Well, that might not be true, according to the New York Times. Ivins did give investigators a sample of his own anthrax -- which allegedly matched the strain used in the attacks -- but the FBI botched the testing process.
But F.B.I. officials acknowledged at the closed-door briefing, according to people who were there, that the sample Dr. Ivins gave them in 2002 did in fact come from the same strain used in the attacks, but, because of limitations in the bureau's testing methods and Dr.
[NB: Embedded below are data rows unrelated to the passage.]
/-- **THE WEIGHTED FIELD SPLIT RELATIVE TO A REFERENCE SITE**: `w(b₋)·X = w(x_r)·(X + (w(b₋)∕w(x_r) − 1)·X)` as bond fields (`w(x_r) ≠ 0`). [folklore] -/
theorem smul_field_eq_ref (w : Site (F.P K) 0 → ℝ) (xr : Site (F.P K) 0) (hxr : w xr ≠ 0) (X : PBond (F.P K) 0 → Matrix (Fin 2) (Fin 2) ℂ) :
    (fun b : PBond (F.P K) 0 => w b.src • X b) = ((w xr : ℝ) : ℂ) • (X + fun b : PBond (F.P K) 0 => (((w b.src / w xr - 1 : ℝ)) : ℂ) • X b) := by
  funext b
  simp only [Pi.smul_apply, Pi.add_apply, smul_add, smul_smul]
  rw [← Complex.coe_smul, ← add_smul]
  congr 1
  have hx : ((w xr : ℝ) : ℂ) ≠ 0 := by exact_mod_cast hxr
  push_cast
  field_simp
  ring

/-- ★ **THE AVERAGING OF A WEIGHTED FIELD, SPLIT AT A REFERENCE SITE PER COARSE BOND** (ℂ-linearity of `QTwS`): for reference sites `x_r(ĉ)`,
`QTwS U₀ (w(b₋)·X) ĉ = w(x_r ĉ)·(QTwS U₀ X ĉ + QTwS U₀ ((w(b₋)∕w(x_r ĉ) − 1)·X) ĉ)` — the second summand is the RELATIVE commutator entry. [cite: Balaban1985BackgroundPropagators, (3.14) p.393] -/
theorem QTwS_smul_eq_ref (U₀ : GaugeField (F.P K) 0 (Matrix.specialUnitaryGroup (Fin 2) ℂ)) (w : Site (F.P K) 0 → ℝ)
    (xr : PBond (F.P n) 0 → Site (F.P K) 0) (hxr : ∀ c, w (xr c) ≠ 0) (X : PBond (F.P K) 0 → Matrix (Fin 2) (Fin 2) ℂ) (c : PBond (F.P n) 0) :
    QTwS F n K h U₀ (fun b : PBond (F.P K) 0 => w b.src • X b) c
      = ((w (xr c) : ℝ) : ℂ) • (QTwS F n K h U₀ X c + QTwS F n K h U₀ (fun b : PBond (F.P K) 0 => (((w b.src / w (xr c) - 1 : ℝ)) : ℂ) • X b) c) := by
  rw [smul_field_eq_ref F K w (xr c) (hxr c) X, map_smul, map_add, Pi.smul_apply, Pi.add_apply]

set_option maxHeartbeats 400000 in
-- hb: two-block locality + FILE 1b under a double sum (the budget of routeR-w4 ✓`sum_normSq_entries_QTwS_cutoff_comm_le`, same road).
/-- ★★ **THE RELATIVE COMMUTATOR OF THE AVERAGING OPERATOR OF RECORD, CARRIER LETTERS** (the multiplicative twin of routeR-w4 ✓`sum_normSq_entries_QTwS_cutoff_comm_le`):
`RegPr F n K ε₀ U₀`, `10¹⁰L⁶ε₀ ≤ 1`, `10¹²L³ε₀ ≤ 1`; a real weight `w` and reference sites `x_r(ĉ)` with the READ-SET RELATIVE OSCILLATION `|w(b₋)∕w(x_r ĉ) − 1| ≤ ρ_Q` for every fine
bond `b` whose source block is `ĉ₋` or `ĉ₊`.  Then `Σ_ĉ Σ_{jk} |(QTwS U₀ ((w(b₋)∕w(x_r ĉ) − 1)·X) ĉ)_{jk}|² ≤ 216·ρ_Q²·(ℓ²∕ℓ^d)·Σ_b Σ_{jk} |X(b)_{jk}|²` (`216 = 36·2d`):
two-block locality ✓`QTwS_congr_of_agree` truncates the oscillation field to the read set; FILE 1b ✓`sum_normSq_entries_QTwS_le`; read-set multiplicity ✓`sum_sum_read_le`.
[cite: Balaban1985BackgroundPropagators, (3.13)–(3.16) p.393, (3.100) pp.413–414; Balaban1984PropagatorsI, (1.18) p.20] -/
theorem sum_normSq_entries_QTwS_relComm_le {ε₀ : ℝ} (hε₀ : 0 < ε₀) (hε : 10 ^ 10 * (F.L : ℝ) ^ 6 * ε₀ ≤ 1) (hε12 : 10 ^ 12 * (F.L : ℝ) ^ 3 * ε₀ ≤ 1)
    (W : GaugeField (F.P K) 0 (Matrix.specialUnitaryGroup (Fin 2) ℂ)) (hreg : RegPr F n K ε₀ W)
    (w : Site (F.P K) 0 → ℝ) (xr : PBond (F.P n) 0 → Site (F.P K) 0) {ρQ : ℝ}
    (hρQ : ∀ (c : PBond (F.P n) 0) (b : PBond (F.P K) 0),
      (iterBlockOf (K - n) b.src = (bondShift (sites_eq F n K h) c).src ∨ iterBlockOf (K - n) b.src = (bondShift (sites_eq F n K h) c).tgt) →
      |w b.src / w (xr c) - 1| ≤ ρQ)
    (X : PBond (F.P K) 0 → Matrix (Fin 2) (Fin 2) ℂ) :
    ∑ bc : PBond (F.P n) 0, ∑ j, ∑ k, ‖(QTwS F n K h W (fun b : PBond (F.P K) 0 => (((w b.src / w (xr bc) - 1 : ℝ)) : ℂ) • X b) bc) j k‖ ^ 2
      ≤ 216 * ρQ ^ 2 * (((F.L : ℝ) ^ (K - n)) ^ 2 / ((F.L : ℝ) ^ (K - n)) ^ (F.P K).d) * ∑ b : PBond (F.P K) 0, ∑ j, ∑ k, ‖X b j k‖ ^ 2 := by
  classical
  have hd : (F.P K).d = 3 := T3Family.P_d F K
  have hL3 : (3 : ℝ) ≤ F.L := by
    have h3 : 3 ≤ F.L := by obtain ⟨a, ha⟩ := F.hL.1; have := F.hL.2; omega
    exact_mod_cast h3
  have hL0 : (0 : ℝ) < F.L := by linarith
  -- a window letter for the locality lemma
  set e : ℝ := (10 ^ 9 * (F.L : ℝ) ^ 2)⁻¹ with he_def
  have he : 0 < e := by rw [he_def]; positivity
  have hWe : 10 ^ 9 * (F.L : ℝ) ^ 2 * e ≤ 1 := by rw [he_def, mul_inv_cancel₀ (by positivity)]
  set ρ : ℝ := ((F.L : ℝ) ^ (K - n)) ^ 2 / ((F.L : ℝ) ^ (K - n)) ^ (F.P K).d with hρ
  have hρ0 : 0 ≤ ρ := by positivity
  -- the truncated relative oscillation field of `bc`
  set φ : PBond (F.P n) 0 → PBond (F.P K) 0 → ℝ := fun bc b =>
    if (iterBlockOf (K - n) b.src = (bondShift (sites_eq F n K h) bc).src ∨ iterBlockOf (K - n) b.src = (bondShift (sites_eq F n K h) bc).tgt)
    then w b.src / w (xr bc) - 1 else 0 with hφ
  have hφle : ∀ bc b, (φ bc b) ^ 2 ≤ if (iterBlockOf (K - n) b.src = (bondShift (sites_eq F n K h) bc).src ∨ iterBlockOf (K - n) b.src = (bondShift (sites_eq F n K h) bc).tgt)
      then ρQ ^ 2 else 0 := by
    intro bc b
    by_cases hb : (iterBlockOf (K - n) b.src = (bondShift (sites_eq F n K h) bc).src ∨ iterBlockOf (K - n) b.src = (bondShift (sites_eq F n K h) bc).tgt)
    · simp only [hφ, if_pos hb]
      rw [← sq_abs]; exact pow_le_pow_left₀ (abs_nonneg _) (hρQ bc b hb) 2
    · simp only [hφ, if_neg hb]; simp
  -- per `bc`: locality
  have hloc : ∀ bc : PBond (F.P n) 0,
      QTwS F n K h W (fun b : PBond (F.P K) 0 => (((w b.src / w (xr bc) - 1 : ℝ)) : ℂ) • X b) bc = QTwS F n K h W (fun b => ((φ bc b : ℝ) : ℂ) • X b) bc := by
    intro bc
    refine QTwS_congr_of_agree F n K h hε₀ he hWe hε12 W hreg bc fun b hbs _ => ?_
    simp only [hφ, if_pos hbs]
  -- per `bc`: FILE 1b on the truncated field
  have hper : ∀ bc : PBond (F.P n) 0,
      ∑ j, ∑ k, ‖(QTwS F n K h W (fun b : PBond (F.P K) 0 => (((w b.src / w (xr bc) - 1 : ℝ)) : ℂ) • X b) bc) j k‖ ^ 2
        ≤ 36 * ρ * ∑ b : PBond (F.P K) 0, (φ bc b) ^ 2 * ∑ j, ∑ k, ‖X b j k‖ ^ 2 := by
    intro bc
    rw [hloc bc]
    have hfull := sum_normSq_entries_QTwS_le F n K h hε₀ hε hε12 W hreg (fun b => ((φ bc b : ℝ) : ℂ) • X b)
    rw [← hρ] at hfull
    have hone : ∑ j, ∑ k, ‖(QTwS F n K h W (fun b => ((φ bc b : ℝ) : ℂ) • X b) bc) j k‖ ^ 2
        ≤ ∑ bc' : PBond (F.P n) 0, ∑ j, ∑ k, ‖(QTwS F n K h W (fun b => ((φ bc b : ℝ) : ℂ) • X b) bc') j k‖ ^ 2 :=
      Finset.single_le_sum (f := fun bc' => ∑ j, ∑ k, ‖(QTwS F n K h W (fun b => ((φ bc b : ℝ) : ℂ) • X b) bc') j k‖ ^ 2)
        (fun bc' _ => by positivity) (Finset.mem_univ bc)
    have hsm : ∀ b : PBond (F.P K) 0, ∑ j, ∑ k, ‖((((φ bc b : ℝ) : ℂ) • X b) : Matrix (Fin 2) (Fin 2) ℂ) j k‖ ^ 2 = (φ bc b) ^ 2 * ∑ j, ∑ k, ‖X b j k‖ ^ 2 := by
      intro b
      rw [Finset.mul_sum]; refine Finset.sum_congr rfl fun j _ => ?_; rw [Finset.mul_sum]; refine Finset.sum_congr rfl fun k _ => ?_
      rw [Matrix.smul_apply, smul_eq_mul, norm_mul, Complex.norm_real, Real.norm_eq_abs, mul_pow, sq_abs]
    simp only [hsm] at hfull
    exact hone.trans hfull
  -- assemble
  have hN : ∀ b : PBond (F.P K) 0, 0 ≤ ∑ j, ∑ k, ‖X b j k‖ ^ 2 := fun b => by positivity
  calc ∑ bc : PBond (F.P n) 0, ∑ j, ∑ k, ‖(QTwS F n K h W (fun b : PBond (F.P K) 0 => (((w b.src / w (xr bc) - 1 : ℝ)) : ℂ) • X b) bc) j k‖ ^ 2
      ≤ ∑ bc : PBond (F.P n) 0, 36 * ρ * ∑ b : PBond (F.P K) 0, (φ bc b) ^ 2 * ∑ j, ∑ k, ‖X b j k‖ ^ 2 := Finset.sum_le_sum fun bc _ => hper bc
    _ = 36 * ρ * ∑ bc : PBond (F.P n) 0, ∑ b : PBond (F.P K) 0, (φ bc b) ^ 2 * ∑ j, ∑ k, ‖X b j k‖ ^ 2 := by rw [Finset.mul_sum]
    _ ≤ 36 * ρ * ∑ bc : PBond (F.P n) 0, ∑ b : PBond (F.P K) 0,
          (if (iterBlockOf (K - n) b.src = (bondShift (sites_eq F n K h) bc).src ∨ iterBlockOf (K - n) b.src = (bondShift (sites_eq F n K h) bc).tgt)
            then ρQ ^ 2 * ∑ j, ∑ k, ‖X b j k‖ ^ 2 else 0) := by
        refine mul_le_mul_of_nonneg_left (Finset.sum_le_sum fun bc _ => Finset.sum_le_sum fun b _ => ?_) (by positivity)
        have h1 := mul_le_mul_of_nonneg_right (hφle bc b) (hN b)
        by_cases hb : (iterBlockOf (K - n) b.src = (bondShift (sites_eq F n K h) bc).src ∨ iterBlockOf (K - n) b.src = (bondShift (sites_eq F n K h) bc).tgt)
        · simp only [if_pos hb] at h1 ⊢; exact h1
        · simp only [if_neg hb, zero_mul] at h1 ⊢; exact h1
    _ = 36 * ρ * ∑ c' : PBond (F.P K) (K - n), ∑ b : PBond (F.P K) 0,
          (if (iterBlockOf (K - n) b.src = (c').src ∨ iterBlockOf (K - n) b.src = (c').tgt) then ρQ ^ 2 * ∑ j, ∑ k, ‖X b j k‖ ^ 2 else 0) := by
        congr 1
        exact Fintype.sum_equiv (bondShift (sites_eq F n K h)) _
          (fun c' : PBond (F.P K) (K - n) => ∑ b : PBond (F.P K) 0,
            (if (iterBlockOf (K - n) b.src = (c').src ∨ iterBlockOf (K - n) b.src = (c').tgt) then ρQ ^ 2 * ∑ j, ∑ k, ‖X b j k‖ ^ 2 else 0)) (fun _ => rfl)
    _ ≤ 36 * ρ * (2 * ((F.P K).d : ℝ) * ∑ b : PBond (F.P K) 0, ρQ ^ 2 * ∑ j, ∑ k, ‖X b j k‖ ^ 2) :=
        mul_le_mul_of_nonneg_left (sum_sum_read_le F n K (fun b => ρQ ^ 2 * ∑ j, ∑ k, ‖X b j k‖ ^ 2) fun b => by positivity) (by positivity)
    _ = 216 * ρQ ^ 2 * ρ * ∑ b : PBond (F.P K) 0, ∑ j, ∑ k, ‖X b j k‖ ^ 2 := by
        rw [← Finset.mul_sum, show (((F.P K).d : ℝ)) = 3 by exact_mod_cast hd]; ring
Ivins's failure to provide the sample in the format requested, the F.B.I. did not realize that it was a correct match until three years later.
That closed-door briefing came as the FBI has agreed to begin providing more details about the science underpinning its case against Ivins.
The bureau is coming forward with more information at least partly in response to the experts who have publicly expressed skepticism about the FBI's case, which concluded that Ivins was the one and only person involved in the attacks.
Last week the Department of Justice gave a private briefing to Congress and this week the DOJ plans to make the new details public, the Times reports.
According to those who attended last week's briefing, the FBI appears to be backpeddling on some initial components of its case against Ivins.
In addition to the new version regarding the anthrax sample Ivins provided in 2002, investigators now say the envelopes used in the mail attacks were more widely available than initially suggested.
Investigators said two weeks ago that the envelopes were unique and easily traced back to the Maryland post office near Ivins' home. But reports from the close-door session say that is not the case.
Many scientists are looking forward to hearing details of the investigation, but do not expect the science to persuade all the skeptics.
"I expect people to be dazzled by the science. I am worried that people will confuse solid science (and I expect the science to be very good) with a solid case," Gigi Gonvall, a senior associate at the Center for Biosecurity at the University of Pittsburgh Medical Center, told TPMmuckraker this morning.
"The science will only take you so far."





Please!!! BACKPEDAL!
August 18, 2008 10:35 AM | Reply | Permalink
Maybe "backpeddling" is unintentionally appropriate. The story they were originally peddling (selling) had its weak points and they are now walking it back a bit.
August 18, 2008 12:37 PM | Reply | Permalink
Investigators said two weeks ago that the envelopes were unique and easily traced back to the Maryland post office near Ivins' home. But reports from the close-door session say that is not the case.
The kindest thing you can say is that there was possibly new evidence - like the hair?
Does this mean that before this, before the hair - or whatever new evidence - that the trail was "easily traced"?
And now - because of this new evidence - the envelope trail is no longer "easily traced"?
A more likely scenario is that the original investigation was biased towards the lone-nut theory.
Trouble with the lone-nut theory is that if it falls apart - guaranteed there's a conspiracy trail that will be "easily traced".
August 18, 2008 5:36 PM | Reply | Permalink
And while we are at it: it's "closed-door sessions," not "close-door sessions." Normally it's the past (or present) participle form that is used as an adjective, though idioms like "open door policy" are the exception to the rule.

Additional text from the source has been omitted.